» Exercise description
In the material below, find the line that contains "(hT : B6RandomWalk.HasMajorant" and the line that contains "Real.exp (-(ρ * δ₀ * g.dist a b'))) := by", then write out exactly those two lines and everything between them.

» Supplied material

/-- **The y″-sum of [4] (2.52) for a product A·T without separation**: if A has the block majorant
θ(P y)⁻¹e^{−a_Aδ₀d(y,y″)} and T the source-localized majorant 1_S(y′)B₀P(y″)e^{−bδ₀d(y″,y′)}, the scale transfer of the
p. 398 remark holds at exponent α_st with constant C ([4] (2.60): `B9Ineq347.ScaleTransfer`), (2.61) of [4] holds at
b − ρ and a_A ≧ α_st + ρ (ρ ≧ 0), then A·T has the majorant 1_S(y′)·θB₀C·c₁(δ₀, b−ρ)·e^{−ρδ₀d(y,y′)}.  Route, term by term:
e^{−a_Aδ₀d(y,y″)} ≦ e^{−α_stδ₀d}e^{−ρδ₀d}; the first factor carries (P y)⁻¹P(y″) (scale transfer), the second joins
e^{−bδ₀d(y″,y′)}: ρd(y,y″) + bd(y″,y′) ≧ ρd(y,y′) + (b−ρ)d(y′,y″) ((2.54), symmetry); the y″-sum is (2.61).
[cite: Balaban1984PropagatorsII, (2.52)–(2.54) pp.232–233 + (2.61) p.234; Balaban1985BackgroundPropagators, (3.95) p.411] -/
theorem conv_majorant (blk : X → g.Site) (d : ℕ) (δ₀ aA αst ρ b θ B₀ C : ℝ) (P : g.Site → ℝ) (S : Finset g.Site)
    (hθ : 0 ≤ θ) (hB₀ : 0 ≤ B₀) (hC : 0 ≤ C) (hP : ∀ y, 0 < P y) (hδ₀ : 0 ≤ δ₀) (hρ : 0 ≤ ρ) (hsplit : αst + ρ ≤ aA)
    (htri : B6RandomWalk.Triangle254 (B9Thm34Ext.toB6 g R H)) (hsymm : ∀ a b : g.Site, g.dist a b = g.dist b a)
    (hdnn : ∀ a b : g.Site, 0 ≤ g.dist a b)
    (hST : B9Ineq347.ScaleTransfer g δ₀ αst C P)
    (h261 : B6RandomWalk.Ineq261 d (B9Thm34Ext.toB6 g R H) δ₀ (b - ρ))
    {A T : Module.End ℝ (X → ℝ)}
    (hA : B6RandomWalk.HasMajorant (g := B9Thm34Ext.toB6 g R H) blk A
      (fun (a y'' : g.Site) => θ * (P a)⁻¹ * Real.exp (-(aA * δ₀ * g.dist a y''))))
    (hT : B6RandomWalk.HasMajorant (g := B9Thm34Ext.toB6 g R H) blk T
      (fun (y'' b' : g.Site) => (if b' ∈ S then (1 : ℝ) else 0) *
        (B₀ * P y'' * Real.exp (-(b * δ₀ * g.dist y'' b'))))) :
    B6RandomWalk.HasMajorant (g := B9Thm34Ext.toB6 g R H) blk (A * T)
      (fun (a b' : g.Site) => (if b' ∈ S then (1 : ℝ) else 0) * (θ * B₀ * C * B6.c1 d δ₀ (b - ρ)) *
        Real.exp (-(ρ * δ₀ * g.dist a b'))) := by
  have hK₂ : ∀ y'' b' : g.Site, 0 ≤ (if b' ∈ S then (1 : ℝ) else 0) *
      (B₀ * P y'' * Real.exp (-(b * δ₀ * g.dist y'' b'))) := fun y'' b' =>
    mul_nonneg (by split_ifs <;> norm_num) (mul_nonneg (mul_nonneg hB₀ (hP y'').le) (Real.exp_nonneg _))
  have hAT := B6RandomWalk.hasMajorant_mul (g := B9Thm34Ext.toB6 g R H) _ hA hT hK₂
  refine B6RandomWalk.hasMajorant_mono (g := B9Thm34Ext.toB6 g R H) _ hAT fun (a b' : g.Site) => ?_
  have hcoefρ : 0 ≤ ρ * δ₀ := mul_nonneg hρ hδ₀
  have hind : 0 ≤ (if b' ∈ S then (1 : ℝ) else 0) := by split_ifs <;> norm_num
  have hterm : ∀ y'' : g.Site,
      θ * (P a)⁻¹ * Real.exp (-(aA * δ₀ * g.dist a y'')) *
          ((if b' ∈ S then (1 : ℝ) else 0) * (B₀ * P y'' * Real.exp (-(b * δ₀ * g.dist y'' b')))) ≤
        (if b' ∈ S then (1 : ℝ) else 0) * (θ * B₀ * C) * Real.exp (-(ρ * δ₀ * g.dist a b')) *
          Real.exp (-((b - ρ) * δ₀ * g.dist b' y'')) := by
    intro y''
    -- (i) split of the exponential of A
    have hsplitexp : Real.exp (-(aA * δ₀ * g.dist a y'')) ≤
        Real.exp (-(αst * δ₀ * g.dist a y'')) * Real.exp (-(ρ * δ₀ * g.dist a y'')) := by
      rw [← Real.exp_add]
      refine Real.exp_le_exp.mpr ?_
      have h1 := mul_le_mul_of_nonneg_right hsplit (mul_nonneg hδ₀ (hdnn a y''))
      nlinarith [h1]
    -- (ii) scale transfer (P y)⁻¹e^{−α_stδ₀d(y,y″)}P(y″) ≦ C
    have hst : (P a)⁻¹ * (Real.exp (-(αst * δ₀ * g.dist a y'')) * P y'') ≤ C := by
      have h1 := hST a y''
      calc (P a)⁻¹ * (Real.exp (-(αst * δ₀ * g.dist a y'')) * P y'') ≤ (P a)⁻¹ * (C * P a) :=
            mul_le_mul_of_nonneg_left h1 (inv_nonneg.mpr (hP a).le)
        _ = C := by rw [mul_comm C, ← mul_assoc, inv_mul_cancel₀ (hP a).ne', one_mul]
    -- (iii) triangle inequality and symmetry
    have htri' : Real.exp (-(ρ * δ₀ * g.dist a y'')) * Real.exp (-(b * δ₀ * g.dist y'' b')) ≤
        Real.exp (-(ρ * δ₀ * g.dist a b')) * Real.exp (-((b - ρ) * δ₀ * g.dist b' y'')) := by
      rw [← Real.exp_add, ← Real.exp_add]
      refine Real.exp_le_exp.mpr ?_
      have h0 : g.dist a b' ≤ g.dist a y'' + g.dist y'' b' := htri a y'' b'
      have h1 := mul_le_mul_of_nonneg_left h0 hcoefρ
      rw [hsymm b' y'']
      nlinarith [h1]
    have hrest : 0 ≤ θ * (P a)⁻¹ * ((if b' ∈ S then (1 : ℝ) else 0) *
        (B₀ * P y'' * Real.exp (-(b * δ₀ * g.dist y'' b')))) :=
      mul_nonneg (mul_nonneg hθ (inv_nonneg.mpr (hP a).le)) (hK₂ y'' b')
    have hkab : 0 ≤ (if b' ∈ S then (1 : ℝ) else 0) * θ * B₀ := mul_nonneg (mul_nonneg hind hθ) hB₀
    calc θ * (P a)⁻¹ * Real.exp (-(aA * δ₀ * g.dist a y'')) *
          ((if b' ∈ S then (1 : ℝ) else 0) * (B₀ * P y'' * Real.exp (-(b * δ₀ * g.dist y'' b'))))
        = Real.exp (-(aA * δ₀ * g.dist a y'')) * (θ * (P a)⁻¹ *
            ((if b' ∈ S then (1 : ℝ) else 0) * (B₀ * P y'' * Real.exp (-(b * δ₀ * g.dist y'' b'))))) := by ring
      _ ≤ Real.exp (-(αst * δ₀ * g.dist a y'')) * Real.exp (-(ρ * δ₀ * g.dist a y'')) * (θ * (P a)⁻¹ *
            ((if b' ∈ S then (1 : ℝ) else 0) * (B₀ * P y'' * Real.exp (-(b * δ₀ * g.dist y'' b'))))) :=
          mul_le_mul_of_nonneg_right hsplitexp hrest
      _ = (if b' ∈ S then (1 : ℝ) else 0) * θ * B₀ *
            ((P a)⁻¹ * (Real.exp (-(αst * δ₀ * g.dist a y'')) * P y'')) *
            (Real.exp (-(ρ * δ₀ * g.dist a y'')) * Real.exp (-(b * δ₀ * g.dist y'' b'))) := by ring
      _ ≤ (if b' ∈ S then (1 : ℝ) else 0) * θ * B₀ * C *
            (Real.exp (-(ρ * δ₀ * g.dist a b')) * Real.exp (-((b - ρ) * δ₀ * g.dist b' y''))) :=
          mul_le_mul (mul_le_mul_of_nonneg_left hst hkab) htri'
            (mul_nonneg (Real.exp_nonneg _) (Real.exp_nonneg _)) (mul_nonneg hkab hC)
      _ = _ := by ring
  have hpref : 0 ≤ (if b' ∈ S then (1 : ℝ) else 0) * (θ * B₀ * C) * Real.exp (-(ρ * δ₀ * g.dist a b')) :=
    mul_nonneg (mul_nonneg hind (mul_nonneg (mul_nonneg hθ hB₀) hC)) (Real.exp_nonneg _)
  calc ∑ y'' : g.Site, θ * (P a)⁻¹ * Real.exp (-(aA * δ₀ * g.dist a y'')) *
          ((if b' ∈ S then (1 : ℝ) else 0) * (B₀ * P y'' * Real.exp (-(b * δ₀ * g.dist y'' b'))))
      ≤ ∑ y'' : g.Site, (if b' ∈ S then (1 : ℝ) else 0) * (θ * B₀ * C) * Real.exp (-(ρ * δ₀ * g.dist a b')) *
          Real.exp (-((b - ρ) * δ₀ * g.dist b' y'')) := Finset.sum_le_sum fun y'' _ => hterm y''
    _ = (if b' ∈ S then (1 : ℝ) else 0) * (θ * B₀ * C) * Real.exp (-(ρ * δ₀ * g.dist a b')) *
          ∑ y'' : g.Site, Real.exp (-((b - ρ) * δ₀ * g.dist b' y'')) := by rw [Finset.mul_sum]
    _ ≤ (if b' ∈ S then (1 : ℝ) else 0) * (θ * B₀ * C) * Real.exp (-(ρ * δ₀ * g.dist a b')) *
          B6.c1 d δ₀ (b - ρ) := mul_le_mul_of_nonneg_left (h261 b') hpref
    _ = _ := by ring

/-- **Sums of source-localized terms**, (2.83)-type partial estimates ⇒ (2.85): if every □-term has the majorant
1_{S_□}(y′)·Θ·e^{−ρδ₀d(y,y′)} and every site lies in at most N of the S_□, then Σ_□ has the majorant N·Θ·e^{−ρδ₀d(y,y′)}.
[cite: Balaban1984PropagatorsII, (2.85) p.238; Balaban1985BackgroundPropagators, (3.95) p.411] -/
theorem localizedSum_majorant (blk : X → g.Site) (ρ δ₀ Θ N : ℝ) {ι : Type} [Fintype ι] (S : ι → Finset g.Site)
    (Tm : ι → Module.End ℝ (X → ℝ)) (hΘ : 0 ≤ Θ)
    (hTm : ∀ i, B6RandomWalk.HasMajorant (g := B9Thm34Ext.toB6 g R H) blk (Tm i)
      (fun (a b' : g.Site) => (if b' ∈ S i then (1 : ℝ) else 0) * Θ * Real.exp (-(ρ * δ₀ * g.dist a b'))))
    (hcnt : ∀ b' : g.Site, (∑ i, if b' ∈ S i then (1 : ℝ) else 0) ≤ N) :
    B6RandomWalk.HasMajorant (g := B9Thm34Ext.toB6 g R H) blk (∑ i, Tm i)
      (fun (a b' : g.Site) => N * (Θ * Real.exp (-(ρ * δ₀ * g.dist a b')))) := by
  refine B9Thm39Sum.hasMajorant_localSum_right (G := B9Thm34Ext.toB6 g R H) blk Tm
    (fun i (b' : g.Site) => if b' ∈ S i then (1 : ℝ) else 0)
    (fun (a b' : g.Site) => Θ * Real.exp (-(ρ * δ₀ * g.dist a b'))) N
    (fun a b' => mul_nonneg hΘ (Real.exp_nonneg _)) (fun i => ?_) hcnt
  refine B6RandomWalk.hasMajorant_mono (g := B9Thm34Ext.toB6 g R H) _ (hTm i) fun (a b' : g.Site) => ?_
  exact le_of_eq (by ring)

» Reply
    (hT : B6RandomWalk.HasMajorant (g := B9Thm34Ext.toB6 g R H) blk T
      (fun (y'' b' : g.Site) => (if b' ∈ S then (1 : ℝ) else 0) *
        (B₀ * P y'' * Real.exp (-(b * δ₀ * g.dist y'' b'))))) :
    B6RandomWalk.HasMajorant (g := B9Thm34Ext.toB6 g R H) blk (A * T)
      (fun (a b' : g.Site) => (if b' ∈ S then (1 : ℝ) else 0) * (θ * B₀ * C * B6.c1 d δ₀ (b - ρ)) *
        Real.exp (-(ρ * δ₀ * g.dist a b'))) := by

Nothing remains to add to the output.